Pinus ravii

Scientific classification
- Kingdom: Plantae
- Clade: Tracheophytes
- Clade: Gymnospermae
- Division: Pinophyta
- Class: Pinopsida
- Order: Pinales
- Family: Pinaceae
- Genus: Pinus
- Subgenus: P. subg. Strobus
- Section: P. sect. Quinquefoliae
- Subsection: P. subsect. Strobus
- Species: P. ravii
- Binomial name: Pinus ravii R.C.Srivastava, 2013
- Synonyms: Pinus wallichiana var. parva K.C.Sahni;

= Pinus ravii =

- Genus: Pinus
- Species: ravii
- Authority: R.C.Srivastava, 2013
- Synonyms: Pinus wallichiana var. parva K.C.Sahni

Species of conifer

Pinus ravii is a rare, disputed species of large-sized conifer in the family Pinaceae, closely similar to Pinus wallichiana and possibly synonymous with it.

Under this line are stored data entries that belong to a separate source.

include hJ hLU hk he hloc in
omit [T2Space X] [SecondCountableTopology X] in
/-- **One-sidedness of the inside at a point of the trace.** If the open leaf `L ⊆ inside γ` has
`ι xk` in the closure of its image, there are a sign `s = ±1` and `ε > 0` such that the points of
the box of size `ε` about `xk` at heights on the side `s` of the plaque of `xk` are inside `γ`, and
those on the other side are not. [folklore] -/
theorem exists_oneSided (hι : IsOpenEmbedding ι) (hxke : xk ∈ e.source) (hcl : ι xk ∈ closure (ι '' F.leaf y₀)) :
    ∃ s : ℝ, (s = 1 ∨ s = -1) ∧ ∃ ε > 0,
      (∀ u t, |u - (e xk).1| < ε → |t - (e xk).2| < ε → 0 < s * (t - (e xk).2) → ι (e.symm (u, t)) ∈ IsJordanLoop.inside γ) ∧
      (∀ u t, |u - (e xk).1| < ε → |t - (e xk).2| < ε → 0 < -s * (t - (e xk).2) → ι (e.symm (u, t)) ∉ IsJordanLoop.inside γ) := by
  obtain ⟨ε, hε, hplaque⟩ := hloc
  set u₀ := (e xk).1 with hu₀
  set t₀ := (e xk).2 with ht₀
  have hιc := hι.continuous
  have htarget : ∀ p : ℝ × ℝ, p ∈ e.target := fun p ↦ by rw [F.target_eq e he]; exact mem_univ _
  have hsymm_src : ∀ p : ℝ × ℝ, e.symm p ∈ e.source := fun p ↦ e.map_target (htarget p)
  have he_symm : ∀ p : ℝ × ℝ, e (e.symm p) = p := fun p ↦ e.right_inv (htarget p)
  have hxk : e.symm (u₀, t₀) = xk := by rw [show (u₀, t₀) = e xk from rfl, e.left_inv hxke]
  set Φ : ℝ × ℝ → ℂ := fun p ↦ ι (e.symm p) with hΦ
  have hcont : Continuous Φ := hιc.comp (SackData.continuous_symm (F := F) he)
  -- the half boxes, off the trace, each inside or outside
  set Hp : Set ℂ := Φ '' (Ioo (u₀ - ε) (u₀ + ε) ×ˢ Ioo t₀ (t₀ + ε)) with hHp
  set Hm : Set ℂ := Φ '' (Ioo (u₀ - ε) (u₀ + ε) ×ˢ Ioo (t₀ - ε) t₀) with hHm
  have hoff : ∀ u t, u ∈ Ioo (u₀ - ε) (u₀ + ε) → t ∈ Ioo (t₀ - ε) (t₀ + ε) → t ≠ t₀ → Φ (u, t) ∉ range γ := by
    intro u t hu ht htne hmem
    have h := hplaque (e.symm (u, t)) hmem (hsymm_src _)
      (by rw [he_symm]; exact abs_sub_lt_iff.2 ⟨by linarith [hu.2], by linarith [hu.1]⟩)
      (by rw [he_symm]; exact abs_sub_lt_iff.2 ⟨by linarith [ht.2], by linarith [ht.1]⟩)
    rw [he_symm] at h
    exact htne h
  have hside : ∀ {S : Set ℂ}, IsPreconnected S → S ⊆ (range γ)ᶜ →
      S ⊆ IsJordanLoop.inside γ ∨ S ⊆ IsJordanLoop.outside γ := fun {S} hS hSr ↦
    hS.subset_or_subset hJ.isOpen_inside hJ.isOpen_outside IsJordanLoop.disjoint_inside_outside fun z hz ↦ by
      by_cases h : z ∈ IsJordanLoop.inside γ
      · exact Or.inl h
      · exact Or.inr ((IsJordanLoop.mem_outside_iff_not_mem_inside (hSr hz)).2 h)
  have hHp_side := hside (((convex_Ioo _ _).prod (convex_Ioo _ _)).isPreconnected.image _ hcont.continuousOn)
    (by rintro _ ⟨⟨u, t⟩, ⟨hu, ht⟩, rfl⟩; exact hoff u t hu ⟨by linarith [ht.1], ht.2⟩ ht.1.ne')
  have hHm_side := hside (((convex_Ioo _ _).prod (convex_Ioo _ _)).isPreconnected.image _ hcont.continuousOn)
    (by rintro _ ⟨⟨u, t⟩, ⟨hu, ht⟩, rfl⟩; exact hoff u t hu ⟨ht.1, by linarith [ht.2]⟩ ht.2.ne)
  -- the whole box is not in the fill
  have hopen : IsOpen (Φ '' (Ioo (u₀ - ε) (u₀ + ε) ×ˢ Ioo (t₀ - ε) (t₀ + ε))) :=
    (isOpenEmbedding_symm he hι).isOpenMap _ (isOpen_Ioo.prod isOpen_Ioo)
  have hxkmem : ι xk ∈ Φ '' (Ioo (u₀ - ε) (u₀ + ε) ×ˢ Ioo (t₀ - ε) (t₀ + ε)) :=
    ⟨(u₀, t₀), ⟨⟨by linarith, by linarith⟩, ⟨by linarith, by linarith⟩⟩, by simp only [hΦ]; rw [hxk]⟩
  have hnotboth : ¬ (Hp ⊆ IsJordanLoop.inside γ ∧ Hm ⊆ IsJordanLoop.inside γ) := by
    rintro ⟨hp, hm⟩
    have hbox : Φ '' (Ioo (u₀ - ε) (u₀ + ε) ×ˢ Ioo (t₀ - ε) (t₀ + ε)) ⊆ IsJordanLoop.fill γ := by
      rintro _ ⟨⟨u', t'⟩, ⟨hu', ht'⟩, rfl⟩
      rcases lt_trichotomy t' t₀ with hlt | heq | hgt
      · exact Or.inr (hm ⟨(u', t'), ⟨hu', ht'.1, hlt⟩, rfl⟩)
      · -- on the plaque: a limit of points of `Hp`
        rw [heq]
        rw [IsJordanLoop.fill, union_comm, ← hJ.closure_inside_eq]
        have hc : Tendsto (fun n : ℕ ↦ t₀ + ε / ((n : ℝ) + 2)) atTop (𝓝 t₀) := by
          have h1 : Tendsto (fun n : ℕ ↦ ε * (1 / ((n : ℝ) + 1))) atTop (𝓝 (ε * 0)) :=
            tendsto_const_nhds.mul tendsto_one_div_add_atTop_nhds_zero_nat
          rw [mul_zero] at h1
          have h2 : Tendsto (fun n : ℕ ↦ ε / ((n : ℝ) + 2)) atTop (𝓝 0) :=
            squeeze_zero (fun n ↦ by positivity) (fun n ↦ by
              rw [mul_one_div]; exact div_le_div_of_nonneg_left hε.le (by positivity) (by linarith)) h1
          simpa using tendsto_const_nhds.add h2
        refine mem_closure_of_tendsto ((hcont.tendsto _).comp (tendsto_const_nhds.prodMk_nhds hc))
          (Eventually.of_forall fun n ↦ hp ⟨(u', t₀ + ε / ((n : ℝ) + 2)), ⟨hu', ?_, ?_⟩, rfl⟩)
        · show t₀ < t₀ + ε / ((n : ℝ) + 2); have : 0 < ε / ((n : ℝ) + 2) := by positivity
          linarith
        · show t₀ + ε / ((n : ℝ) + 2) < t₀ + ε
          have : ε / ((n : ℝ) + 2) < ε := div_lt_self hε (by linarith [n.cast_nonneg (α := ℝ)])
          linarith
      · exact Or.inr (hp ⟨(u', t'), ⟨hu', hgt, ht'.2⟩, rfl⟩)
    have hint : ι xk ∈ interior (IsJordanLoop.fill γ) := interior_maximal hbox hopen hxkmem
    rw [hJ.interior_fill] at hint
    exact hint.1 hk
  -- a point of `L` in the box, off the plaque of `xk`
  obtain ⟨z, ⟨⟨u, t⟩, ⟨hu, ht⟩, rfl⟩, ⟨x, hxL, hxz⟩⟩ := (mem_closure_iff_nhds.1 hcl) _ (hopen.mem_nhds hxkmem)
  have hx : x = e.symm (u, t) := hι.injective hxz
  have htne : t ≠ t₀ := by
    intro htt
    have hxp : x ∈ plaque e t₀ := by rw [hx, ← htt]; exact F.symm_mem_plaque he u t
    have hxkL : xk ∈ F.leaf y₀ := by
      rw [← leaf_eq_of_mem hxL]
      exact (F.samePlaque_of_mem_plaque he hxp ⟨hxke, rfl⟩).mem_leaf
    exact (hLU ⟨xk, hxkL, rfl⟩).1 hk
  have hzin : Φ (u, t) ∈ IsJordanLoop.inside γ := hLU ⟨x, hxL, by rw [hx]⟩
  have hdis := IsJordanLoop.disjoint_inside_outside (γ := γ)
  rcases lt_or_gt_of_ne htne with hlt | hgt
  · -- `L` below: `s = -1`
    have hm : Hm ⊆ IsJordanLoop.inside γ := by
      rcases hHm_side with h | h
      · exact h
      · exact absurd (h ⟨(u, t), ⟨hu, ht.1, hlt⟩, rfl⟩) fun h' ↦ disjoint_left.1 hdis hzin h'
    have hp : Hp ⊆ IsJordanLoop.outside γ := by
      rcases hHp_side with h | h
      · exact absurd ⟨h, hm⟩ hnotboth
      · exact h
    refine ⟨-1, Or.inr rfl, ε, hε, fun u' t' hu' ht' hst ↦ hm ⟨(u', t'), ⟨?_, ?_, by linarith⟩, rfl⟩,
      fun u' t' hu' ht' hst hin ↦ disjoint_left.1 hdis hin (hp ⟨(u', t'), ⟨?_, by linarith, ?_⟩, rfl⟩)⟩
    · exact abs_sub_lt_iff.1 hu' |> fun h ↦ ⟨by linarith [h.2], by linarith [h.1]⟩
    · exact abs_sub_lt_iff.1 ht' |> fun h ↦ by linarith [h.2]
    · exact abs_sub_lt_iff.1 hu' |> fun h ↦ ⟨by linarith [h.2], by linarith [h.1]⟩
    · exact abs_sub_lt_iff.1 ht' |> fun h ↦ by linarith [h.1]
  · -- `L` above: `s = 1`
    have hp : Hp ⊆ IsJordanLoop.inside γ := by
      rcases hHp_side with h | h
      · exact h
      · exact absurd (h ⟨(u, t), ⟨hu, hgt, ht.2⟩, rfl⟩) fun h' ↦ disjoint_left.1 hdis hzin h'
    have hm : Hm ⊆ IsJordanLoop.outside γ := by
      rcases hHm_side with h | h
      · exact absurd ⟨hp, h⟩ hnotboth
      · exact h
    refine ⟨1, Or.inl rfl, ε, hε, fun u' t' hu' ht' hst ↦ hp ⟨(u', t'), ⟨?_, by linarith, ?_⟩, rfl⟩,
      fun u' t' hu' ht' hst hin ↦ disjoint_left.1 hdis hin (hm ⟨(u', t'), ⟨?_, ?_, by linarith⟩, rfl⟩)⟩
    · exact abs_sub_lt_iff.1 hu' |> fun h ↦ ⟨by linarith [h.2], by linarith [h.1]⟩
    · exact abs_sub_lt_iff.1 ht' |> fun h ↦ by linarith [h.1]
    · exact abs_sub_lt_iff.1 hu' |> fun h ↦ ⟨by linarith [h.2], by linarith [h.1]⟩
    · exact abs_sub_lt_iff.1 ht' |> fun h ↦ by linarith [h.2]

It is native to the Arunachal Pradesh of northern India, where it grows in a temperate climate within the Himalayan Mountain Range. Pinus ravii is also reported to have a greyish-white bark with an abnormal structure compared to Pinus wallichiana (which it was originally listed as a synonym of).